Thursday, July 2, 2009

Have you Heard About PROJECT RED?

It is a fact that many of our country's high shcool students enter college with inadequate skills. The National Education Computing Conference (NECC) posted a press release saying the Project RED coalition has launched their new Project RED initiative, an effort to put technology on a more stable basis within the challenging environment of education funding.

The lead author of this project and CEO of The Greaves Group, Tom Greaves said, "We all have anecdotal stories about how technology works and saves money while improving teaching and learning. But we need a full-bore national study to investigate cost-savings and revenue enhancement at the state level."

Project Red's team will research the schools in its database of approximately 3,000 K-12 technology-rich schools. The characteristics of technology use to transform learning will be analyzed to create a model for other schools. The technology-transformed schools that have at least 95 percent of their students using a computing device with Internet access will also be studied to determine what cost savings schools realize when they use technology as part of their everyday teaching and learning.

Most states know how much money is spent on remedial courses for these students - costs that frustrate state legislators because they feel they are paying for educating the same students several times. One of the bright spots in technology's investment pay-off has been the ability to reduce costs while improving both learning and attendance through online credit recovery courses.

This will revolutionize the way we look at technology - not as a cost, but as a way to personalize learning and to change the way students learn by making technology-assisted learning among recognized best practices, rather than an exception.

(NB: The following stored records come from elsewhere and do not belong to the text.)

/-! #### `ν₂⁺ ∗ τ = ν₂`, `ν₃⁺ ∗ τ = ν₃`, `μ ∗ τ = 1` at prime powers -/

/-- The sum `Σ_{i ≤ m+3} (m + 3 − i + 1) L(i)` for an `L` vanishing at `i ≥ 4`. [folklore] -/
private theorem convTau_of_eq_zero_four_le (L : ℕ → ℚ) (hL : ∀ i, 4 ≤ i → L i = 0) (m : ℕ) :
    convTau L (m + 3) = (m + 4) * L 0 + (m + 3) * L 1 + (m + 2) * L 2 + (m + 1) * L 3 := by
  unfold convTau
  rw [show m + 3 + 1 = 4 + m by ring, sum_range_add]
  have htail : ∑ i ∈ range m, ((m + 3 - (4 + i) + 1 : ℕ) : ℚ) * L (4 + i) = 0 :=
    sum_eq_zero fun i _ ↦ by rw [hL (4 + i) (by omega), mul_zero]
  rw [htail, add_zero]
  simp only [sum_range_succ, sum_range_zero, zero_add, show m + 3 - 0 + 1 = m + 4 by omega,
    show m + 3 - 1 + 1 = m + 3 by omega, show m + 3 - 2 + 1 = m + 2 by omega,
    show m + 3 - 3 + 1 = m + 1 by omega]
  push_cast; ring

/-- `T_L(1) = 2L(0) + L(1)` and `T_L(2) = 3L(0) + 2L(1) + L(2)`. [folklore] -/
private theorem convTau_one_two (L : ℕ → ℚ) :
    convTau L 1 = 2 * L 0 + L 1 ∧ convTau L 2 = 3 * L 0 + 2 * L 1 + L 2 := by
  constructor <;> simp [convTau, sum_range_succ] <;> norm_num

/-- `(ν₂⁺ ∗ τ)(p^k) = ν₂(p^k)` for every `k`. [cite: Martin2005NewformDimensions, §2, proof of Thm. 1] -/
private theorem convTau_martinNu2Local_eq {p : ℕ} (hp : p.Prime) (k : ℕ) :
    convTau (fun i ↦ (martinNu2Local p i : ℚ)) k = (nu₂ (p ^ k) : ℚ) := by
  haveI := Fact.mk hp
  set L : ℕ → ℚ := fun i ↦ (martinNu2Local p i : ℚ) with hL
  have hL4 : ∀ i, 4 ≤ i → L i = 0 := fun i hi ↦ by
    simp [hL, martinNu2Local, show i ≠ 0 by omega, show i ≠ 1 by omega, show i ≠ 2 by omega,
      show i ≠ 3 by omega]
  have h0 : L 0 = 1 := by simp [hL, martinNu2Local]
  rcases k with _ | k
  · rw [convTau_zero, h0, pow_zero]; exact_mod_cast nu₂_one_and_nu₃_one.1.symm
  -- the shape of `T_L(k + 1)` in terms of `L 1, L 2, L 3`
  have hT : convTau L (k + 1) =
      (k + 2 : ℚ) * L 0 + (k + 1 : ℚ) * L 1 + (k : ℚ) * L 2 + ((k - 1 : ℕ) : ℚ) * L 3 := by
    rcases Nat.lt_or_ge k 2 with hk | hk
    · interval_cases k
      · rw [(convTau_one_two L).1]; push_cast; ring
      · rw [(convTau_one_two L).2]; push_cast; ring
    · obtain ⟨m, rfl⟩ : ∃ m, k = m + 2 := ⟨k - 2, by omega⟩
      rw [convTau_of_eq_zero_four_le L hL4 m, show m + 2 - 1 = m + 1 by omega]
      push_cast; ring
  rw [hT, h0]
  rcases eq_or_ne p 2 with rfl | hp2
  · -- `p = 2`: `L = (1, −1, −1, 1, 0, …)`, `ν₂(2) = 1`, `ν₂(2^{k+1}) = 0` for `k ≥ 1`
    have h1 : L 1 = -1 := by simp [hL, martinNu2Local]
    have h2 : L 2 = -1 := by simp [hL, martinNu2Local]
    have h3 : L 3 = 1 := by simp [hL, martinNu2Local]
    rw [h1, h2, h3]
    rcases k with _ | k
    · rw [zero_add, pow_one, nu₂_two]; norm_num
    · rw [nu₂_eq_zero_of_four_dvd ⟨2 ^ k, by ring⟩, show k + 1 - 1 = k by omega]
      push_cast; ring
  · by_cases h4 : p % 4 = 1
    · -- `L = (1, 0, −1, 0, …)`, `ν₂ = 2`
      have h1 : L 1 = 0 := by simp [hL, martinNu2Local, hp2, h4]
      have h2 : L 2 = -1 := by simp [hL, martinNu2Local, hp2, h4]
      have h3 : L 3 = 0 := by simp [hL, martinNu2Local, hp2, h4]
      rw [h1, h2, h3, nu₂_prime_pow hp2 (Nat.succ_ne_zero k), if_pos h4]
      push_cast; ring
    · -- `L = (1, −2, 1, 0, …)`, `ν₂ = 0`
      have h1 : L 1 = -2 := by simp [hL, martinNu2Local, hp2, h4]
      have h2 : L 2 = 1 := by simp [hL, martinNu2Local, hp2, h4]
      have h3 : L 3 = 0 := by simp [hL, martinNu2Local, hp2, h4]
      rw [h1, h2, h3, nu₂_prime_pow hp2 (Nat.succ_ne_zero k), if_neg h4]
      push_cast; ring

/-- `(ν₃⁺ ∗ τ)(p^k) = ν₃(p^k)` for every `k`. [cite: Martin2005NewformDimensions, §2, proof of Thm. 1] -/
private theorem convTau_martinNu3Local_eq {p : ℕ} (hp : p.Prime) (k : ℕ) :
    convTau (fun i ↦ (martinNu3Local p i : ℚ)) k = (nu₃ (p ^ k) : ℚ) := by
  haveI := Fact.mk hp
  set L : ℕ → ℚ := fun i ↦ (martinNu3Local p i : ℚ) with hL
  have hL4 : ∀ i, 4 ≤ i → L i = 0 := fun i hi ↦ by
    simp [hL, martinNu3Local, show i ≠ 0 by omega, show i ≠ 1 by omega, show i ≠ 2 by omega,
      show i ≠ 3 by omega]
  have h0 : L 0 = 1 := by simp [hL, martinNu3Local]
  rcases k with _ | k
  · rw [convTau_zero, h0, pow_zero]; exact_mod_cast nu₂_one_and_nu₃_one.2.symm
  have hT : convTau L (k + 1) =
      (k + 2 : ℚ) * L 0 + (k + 1 : ℚ) * L 1 + (k : ℚ) * L 2 + ((k - 1 : ℕ) : ℚ) * L 3 := by
    rcases Nat.lt_or_ge k 2 with hk | hk
    · interval_cases k
      · rw [(convTau_one_two L).1]; push_cast; ring
      · rw [(convTau_one_two L).2]; push_cast; ring
    · obtain ⟨m, rfl⟩ : ∃ m, k = m + 2 := ⟨k - 2, by omega⟩
      rw [convTau_of_eq_zero_four_le L hL4 m, show m + 2 - 1 = m + 1 by omega]
      push_cast; ring
  rw [hT, h0]
  rcases eq_or_ne p 3 with rfl | hp3
  · have h1 : L 1 = -1 := by simp [hL, martinNu3Local]
    have h2 : L 2 = -1 := by simp [hL, martinNu3Local]
    have h3 : L 3 = 1 := by simp [hL, martinNu3Local]
    rw [h1, h2, h3]
    rcases k with _ | k
    · rw [zero_add, pow_one, nu₃_three]; norm_num
    · rw [nu₃_eq_zero_of_nine_dvd ⟨3 ^ k, by ring⟩, show k + 1 - 1 = k by omega]
      push_cast; ring
  · by_cases h1' : p % 3 = 1
    · have h1 : L 1 = 0 := by simp [hL, martinNu3Local, hp3, h1']
      have h2 : L 2 = -1 := by simp [hL, martinNu3Local, hp3, h1']
      have h3 : L 3 = 0 := by simp [hL, martinNu3Local, hp3, h1']
      rw [h1, h2, h3, nu₃_prime_pow hp3 (Nat.succ_ne_zero k), if_pos h1']
      push_cast; ring
    · have h1 : L 1 = -2 := by simp [hL, martinNu3Local, hp3, h1']
      have h2 : L 2 = 1 := by simp [hL, martinNu3Local, hp3, h1']
      have h3 : L 3 = 0 := by simp [hL, martinNu3Local, hp3, h1']
      rw [h1, h2, h3, nu₃_prime_pow hp3 (Nat.succ_ne_zero k), if_neg h1']
      push_cast; ring
import Mathlib
import HarnessLib

/-!
# DHL[42,2] certificate — `U_t(u)`, the mass of the coordinates of `t` at least `u` (Section 1.4)

`bigU t u = U_t(u) = Σ_{j : t_j ≥ u} t_j` for a point `t ∈ ℝⁿ` and a level `u` (paper, Section 1.4
Notation), and its antitonicity in the level on `[0,∞)^n` (`bigU_antitone`). Kept apart from the §7
data (`Dhl42DefsRegions`) because the general combinatorics of Sections 3–5 (`Dhl42ChainCondC`,
`Dhl42Staircase`, `Dhl42BridgeH2`: `bigU_eq_Usum`, the pair condition, the staircase regions of
Definition 5.2) use `U_t` and nothing else of Part 5. NOT here: `bigU_sentinel` and every fact
involving the level tables (→ `Dhl42DefsRegions`).

Origin: the verbatim leg `Dhl42/TpY4Dhl42.lean` of the DHL[42,2] certificate package (pub-dhl42
bundle, archive blob `18cce9e3`; paper snapshot = `paper/main.tex` v1), lines :824–:827, :832–:842;
statements and proofs unchanged except: namespace `TpY4Dhl42` →
`Summit.Parity.GeneralizedHardyLittlewood.Theorems.Dhl42`, the package's `simplexSet n B` replaced
by the tree's definitionally equal `Literature.NumberTheory.Sieve.scaledSimplex n B`
(`PolymathBoundedGaps.lean`), docstrings added where missing.

Declarations (2): `bigU`, `bigU_antitone`.
-/

namespace Summit.Parity.GeneralizedHardyLittlewood.Theorems.Dhl42

noncomputable section

open scoped Classical in
/-- `U_t(u) = Σ_{j : t_j ≥ u} t_j`, the mass of the coordinates of `t` that
are at least `u` (paper, Section 1.4). -/
def bigU {n : ℕ} (t : Fin n → ℝ) (u : ℝ) : ℝ := ∑ j, if u ≤ t j then t j else 0

/-- `U_t` is antitone in the level (on non-negative coordinates): raising the
level can only drop terms. -/
theorem bigU_antitone {n : ℕ} {t : Fin n → ℝ} (ht : ∀ j, 0 ≤ t j) {u u' : ℝ}
    (h : u ≤ u') : bigU t u' ≤ bigU t u := by
  unfold bigU
  refine Finset.sum_le_sum fun j _ => ?_
  by_cases hj : u' ≤ t j
  · rw [if_pos hj, if_pos (le_trans h hj)]
  · rw [if_neg hj]
    by_cases hj' : u ≤ t j
    · rw [if_pos hj']; exact ht j
    · rw [if_neg hj']

end

end Summit.Parity.GeneralizedHardyLittlewood.Theorems.Dhl42
import Summits.NavierStokesRegularity.NavierStokesRegularity.Theses.PalasekTowerBreakdown
import Summits.NavierStokesRegularity.FluidComputer.PalasekTowerHeredityAtOneWitness

/-!
# NavierStokesRegularity — route `PalasekTowerBreakdown`, item `HeredityAtOne`: reduction to the typed witness

Supports `stmt-NavierStokesRegularity-19249` (`HeredityAtOne`, the first rung of the split crux
`EpisodeInduction`; it does NOT close it). Cell `ns-blowup`, seat `ns-blowup-ecbridge-6` (D-0074
GROUP C «BRIDGE SUPPORT»). In the route's OWN vocabulary:

  `TaoForcedUniqueness → HeredityWitness 1 → HeredityAtOne`

— the route's support item `TaoForcedUniqueness` (stmt-…-19180, W14 = Tao 2013 Cor. 11.4 with force)
and the TYPED numerical-witness hypothesis
`Summit.NavierStokesRegularity.FluidComputer.PalasekTowerClayBridge.HeredityWitness 1` («every pinned
rigid quiet wide design that earned a registered G-stage at level 1 has a LEVEL WITNESS: its own
classical finite-energy flow from the Clay datum under the design force reaches `τ 2` below
`(5/3) Y₂` on the window `[τ 1, τ 2]` and shows at `τ 2`, in the ball, a point of speed `≥ Y₂`, a point
of strain `≥ A₂` and the `N₂`-core loop», FluidComputer/PalasekTowerHeredityWitness.lean p417894) give
the item; and modulo `TaoForcedUniqueness` the item is EQUIVALENT to the witness (nothing weaker or
stronger substituted). The kernel content is
`…PalasekTowerClayBridge.heredityAtOne_of_heredityWitness_W14` / `heredityAt_iff_heredityWitness`
(FluidComputer/PalasekTowerHeredityAtOneWitness.lean p419314): velocity by forced uniqueness,
pressure gauge by Seeley extension, assembly by the BC3 composition. MODEL tower words are analogues
of `HeredityWitness 1`, never instances; nothing here asserts the witness or the item.

WHAT THIS IS NOT: not NS — a conditional reduction; no stage, flow or tower is constructed.
-/

-- `Summit.<Summit>.<Problem>` is the tree's mandated summit-side namespace (CONVENTIONS §2); for this
-- single-conjunct summit the two coincide, so the duplicate is deliberate.
set_option linter.dupNamespace false

namespace Summit.NavierStokesRegularity.NavierStokesRegularity.Theorems

open Summit.NavierStokesRegularity.NavierStokesRegularity.Theses
open Summit.NavierStokesRegularity.FluidComputer.PalasekTowerClayBridge

/-- **Item `HeredityAtOne` from the route's uniqueness item and the typed heredity witness at level
`1`**: `TaoForcedUniqueness → HeredityWitness 1 → HeredityAtOne` (route decls by name; the body is
`heredityAtOne_of_heredityWitness_W14`). [cite: Tao2011, Cor. 11.4] -/
theorem palasekTowerBreakdown_heredityAtOne_of_heredityWitness
    (hU : PalasekTowerBreakdown.TaoForcedUniqueness) (h : HeredityWitness 1) :
    PalasekTowerBreakdown.HeredityAtOne := by
  unfold PalasekTowerBreakdown.HeredityAtOne
  unfold PalasekTowerBreakdown.TaoForcedUniqueness at hU
  exact heredityAtOne_of_heredityWitness_W14 hU h

/-- **Modulo the route's uniqueness item, `HeredityAtOne` IS the heredity witness at level `1`**:
`TaoForcedUniqueness → (HeredityAtOne ↔ HeredityWitness 1)`. [cite: Tao2011, Cor. 11.4] -/
theorem palasekTowerBreakdown_heredityAtOne_iff_heredityWitness
    (hU : PalasekTowerBreakdown.TaoForcedUniqueness) :
    PalasekTowerBreakdown.HeredityAtOne ↔ HeredityWitness 1 := by
  unfold PalasekTowerBreakdown.HeredityAtOne
  unfold PalasekTowerBreakdown.TaoForcedUniqueness at hU
  rw [heredityAtOne_iff]
  exact heredityAt_iff_heredityWitness
    (Literature.Analysis.FluidPDE.tao2011_forced_unconditionalUniqueness_velocity.schwartzForce hU)

/-- The free direction needs no uniqueness: the item itself yields the witness at level `1`.
[folklore] -/
theorem palasekTowerBreakdown_heredityWitness_one_of_heredityAtOne
    (h : PalasekTowerBreakdown.HeredityAtOne) : HeredityWitness 1 := by
  unfold PalasekTowerBreakdown.HeredityAtOne at h
  exact HeredityAtOne.heredityWitness h

end Summit.NavierStokesRegularity.NavierStokesRegularity.Theorems
import Summits.QuantumFields.QCD.Theorems.QuarksAsStableActionStableActionBridgeStubRayleighLeOfEigenLe
import Summits.QuantumFields.QCD.Theorems.QuarksAsStableActionStableActionBridgeStubBondKernelStar
import Summits.QuantumFields.QCD.Theorems.HeatSlicedQuarksRobustYangMillsHandoverStubGaugeAverageCore
import HarnessLib

/-!
# Stub `stub_eigen_rayleigh` of line `twisted_trace_transfer`
# for crux `QuarksAsStableAction.StableActionBridge` (item stmt-QuantumFields-9737)

The registered stub `stub_eigen_rayleigh` (sub-goal C1 of step E3, wave 2): **every eigenfunction with
non-zero eigenvalue of the scalarised QCD transfer operator is a regularised CORE wave, and its eigenvalue
is a Rayleigh quotient of the core.**  E3 realises Lüscher's transfer matrix (Lüscher, CMP 54 (1977); Smit,
*Introduction to Quantum Fields on a Lattice*, §6.5 (6.87)) as the `L²(Haar ⊗ count)` integral operator `A`
on `SU(3)^{E₃} × Finset(modes)` with kernel `k((U,s),(U',s')) = (R(U) B(U,U') R(U'))_{s s'}` (`R` a continuous
pointwise Hermitian square root of `T̂_F = fermionSliceOp`, `B(U,U') = ∫ K_β(U,U'^g) Γ(G_g) dg` the
Gauss-averaged Wilson gauge kernel), while the tree's levels `qcdTransferLevel` are suprema of
`transferRayleigh` over the core `transferCore` of continuous gauge-invariant waves.  The stub: `A φ = λ φ`,
`λ ≠ 0`, `φ ≠ 0` give `Ψ ∈ transferCore` with `𝔫(Ψ,Ψ) = ‖φ‖² ≠ 0`, `𝔱(Ψ,Ψ) = λ 𝔫(Ψ,Ψ)`, `R(Ψ) = λ`.

Proof.  `Ψ(U)_a := λ⁻¹ ∫ (B(U,U') R(U'))_{a s'} φ(U',s') dρ` (bounded jointly continuous kernel times
`φ ∈ L² ⊆ L¹`) is continuous by dominated convergence, and `(R(U)Ψ(U))_s = λ⁻¹ ∫ k((U,s),·) φ dρ` (finite
sums through the integral), so `φ = RΨ` a.e. by `A φ = λ φ` and the kernel formula.  Gauss law:
`B(U^h,U') = Γ(G_h) B(U,U')` (`bondKernel_gaugeTransform_left`: `K_β(U^h,U'^g) = K_β(U,U'^{h⁻¹g})` by
`Sketch.gaugeSliceKernel_gaugeTransform`, the substitution `g ↦ hg` — left invariance of the product Haar
measure on the temporal links — and `Γ(G_{hg}) = Γ(G_h)Γ(G_g)`, the landed
`StubGaugeAverageCore.fockGaugeAct_mul`), whence
`Ψ(U^h) = Γ(G_h)Ψ(U)`.  The landed `stub_rayleigh_of_invariant` identifies the `k`-form of `RΨ` with
`transferForm β mq Ψ Ψ` and `∫ Σ_s ‖(RΨ)(U)_s‖² dU` with `fermionWeightForm mq Ψ Ψ`; with `φ = RΨ` a.e.,
`‖φ‖² = 𝔫(Ψ,Ψ)` (`L2.inner_def` and the unscalarisation `∫ dρ = ∫ dU Σ_s` of the landed
`StubRayleighLeOfEigenLe`) and, slice by slice,
`∫ Σ_s Σ_s' conj(RΨ)_s k (RΨ)_{s'} dU' = Σ_s conj(RΨ)(U)_s (A_kφ)(U,s) = λ Σ_s ‖(RΨ)(U)_s‖²`.
The analysis is done for an abstract bond kernel with continuous entries on a compact `X` (`section
Abstract`), the covariance being a hypothesis of `main_of_bondKernel`, and specialised at the end.  Pure
theorem file (no definitions, no notation); helpers in the sub-namespace `StubEigenRayleigh`.

[cite: Luscher1977, pp. 283–292] [cite: Smit2023, §4.6 (4.127)–(4.137) and §6.5 (6.87)]
[cite: ReedSimonIV1978, Thm XIII.1]
-/

noncomputable section

namespace Summit.QuantumFields.QCD.Cruxes.StableActionBridge.TwistedTraceTransfer
/-- **Ingham's zero-density estimate from the weak fourth moment** (Titchmarsh Thm 9.19(B),
`1/2 ≤ σ ≤ 1`; Ivić 1985, Theorem 11.1 (11.22): `A(σ) ≤ 3/(2-σ)`, printed there for `1/2 ≤ σ ≤ 3/4`,
the proof below being uniform in `1/2 < σ < 1`): the named fact `Literature.NumberTheory.LFunctions.zeroDensity_ingham`,
`N(σ, T) ≪_ε T^{3(1-σ)/(2-σ)+ε}` for `1/2 ≤ σ ≤ 1`, follows from
`∫_0^T |ζ(1/2+it)|⁴ dt ≪_ε T^{1+ε}` (`Literature.NumberTheory.LFunctions.zetaFourthMomentWeak`). Proof: Montgomery's
zero-detection method with the Riesz kernel (`ZetaZeroDetection`), the discrete mean value theorem
for Class I, Hölder + the fourth moment + the mean square of `M_X` for Class II, `X = T`,
`Y = T^{3/(4-2σ)}`, representatives on unit windows (Jensen) and dyadic summation; the endpoints
`σ = 1/2` (trivial bound) and `σ = 1` (no zeros) separately.
[cite: Titchmarsh1986, Thm. 9.19(B)]
[cite: Ivic1985, Theorem 11.1 (11.22) and its proof, §11.2–§11.3] -/
theorem zeroDensity_ingham_of_fourthMoment (h4 : zetaFourthMomentWeak) :
    zeroDensity_ingham := by
  intro ε hε σ h₀ h₁
  rcases h₀.eq_or_lt with h | hσ
  · -- `σ = 1/2`: the trivial bound
    subst h
    have h := zeroDensity_trivial ε hε (1 / 2) le_rfl (by norm_num)
    have e : (3 / (2 - (1 / 2 : ℝ)) * (1 - 1 / 2) + ε) = ((1 - (1 / 2 : ℝ))⁻¹ * (1 - 1 / 2) + ε) := by
      norm_num
    rw [e]; exact h
  rcases h₁.eq_or_lt with h | hσ1
  · -- `σ = 1`: no zeros
    subst h
    refine Asymptotics.IsBigO.of_bound 1 (Eventually.of_forall fun T ↦ ?_)
    rw [zetaZeroCountRe_eq_zero_of_one_le le_rfl]
    simp only [Nat.cast_zero, norm_zero, one_mul]
    exact norm_nonneg _
  · -- `1/2 < σ < 1`
    set η : ℝ := min (ε / 5) ((σ - 1 / 2) / 2) with hη
    have hη0 : 0 < η := by rw [hη]; exact lt_min (by linarith) (by linarith)
    have hηε : 5 * η ≤ ε := by
      have : η ≤ ε / 5 := min_le_left _ _
      linarith
    have hησ : η < σ - 1 / 2 := by
      have : η ≤ (σ - 1 / 2) / 2 := min_le_right _ _
      linarith
    set κ₀ : ℝ := 3 * (1 - σ) / (2 - σ) with hκ₀
    have hκ₀0 : 0 < κ₀ := by rw [hκ₀]; exact div_pos (by linarith) (by linarith)
    obtain ⟨U₀, C, hU₀, hC0, hws⟩ := ZeroDensity.wellSpaced_of_fourthMoment h4 hσ hσ1 hη0 hησ
    obtain ⟨C', hC'0, hwsb⟩ := ZeroDensity.wellSpacedBound_of_eventually (by linarith) (by positivity)
      hU₀ hC0 hws
    obtain ⟨Cw, hCw0, hCw⟩ := LFunctions.exists_sum_zetaZeroWindow_le
    have hdy : ∀ U : ℝ, 1 ≤ U → (zetaZeroCountRe σ (2 * U) : ℝ) - zetaZeroCountRe σ U ≤
        (2 * C' * Cw) * U ^ (κ₀ + 4 * η) * Real.log (2 * U + 3) := by
      intro U hU
      have := ZeroDensity.count_dyadic_le (by linarith) hwsb hCw hU
      calc (zetaZeroCountRe σ (2 * U) : ℝ) - zetaZeroCountRe σ U
          ≤ 2 * C' * U ^ (κ₀ + 4 * η) * (Cw * Real.log (2 * U + 3)) := this
        _ = (2 * C' * Cw) * U ^ (κ₀ + 4 * η) * Real.log (2 * U + 3) := by ring
    have hbig := ZeroDensity.isBigO_of_dyadic (by positivity) (by positivity) hdy hη0
    refine hbig.trans (isBigO_rpow_rpow_atTop_of_le ?_)
    show κ₀ + 4 * η + η ≤ 3 / (2 - σ) * (1 - σ) + ε
    have : 3 / (2 - σ) * (1 - σ) = κ₀ := by rw [hκ₀]; ring
    linarith


/-- **Ingham's zero-density estimate from the approximate functional equation on the critical
line**: `Literature.RH.Bourgain2017_eq43 → Literature.zeroDensity_ingham` (via `zetaFourthMomentWeak_of_eq43`).
[cite: Titchmarsh1986, Thm. 9.19(B)]
[cite: Ivic1985, Theorem 11.1 (11.22) and its proof, §11.2–§11.3] -/
theorem zeroDensity_ingham_of_eq43 (h : LFunctions.Bourgain2017_eq43) : zeroDensity_ingham :=
  zeroDensity_ingham_of_fourthMoment (zetaFourthMomentWeak_of_eq43 h)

Technology holds the promise of allowing us to re-engineer our educational system. Project RED's importance has been recognized by a number of national education associations, including National School Boards Association (NSBA), American Association of School Administrators (AASA), Consortium for School Networking (CoSN), State Educational Technology Directors Association (SETDA), International Society for Technology in Education (ISTE), and Software Information Industries Association (SIIA).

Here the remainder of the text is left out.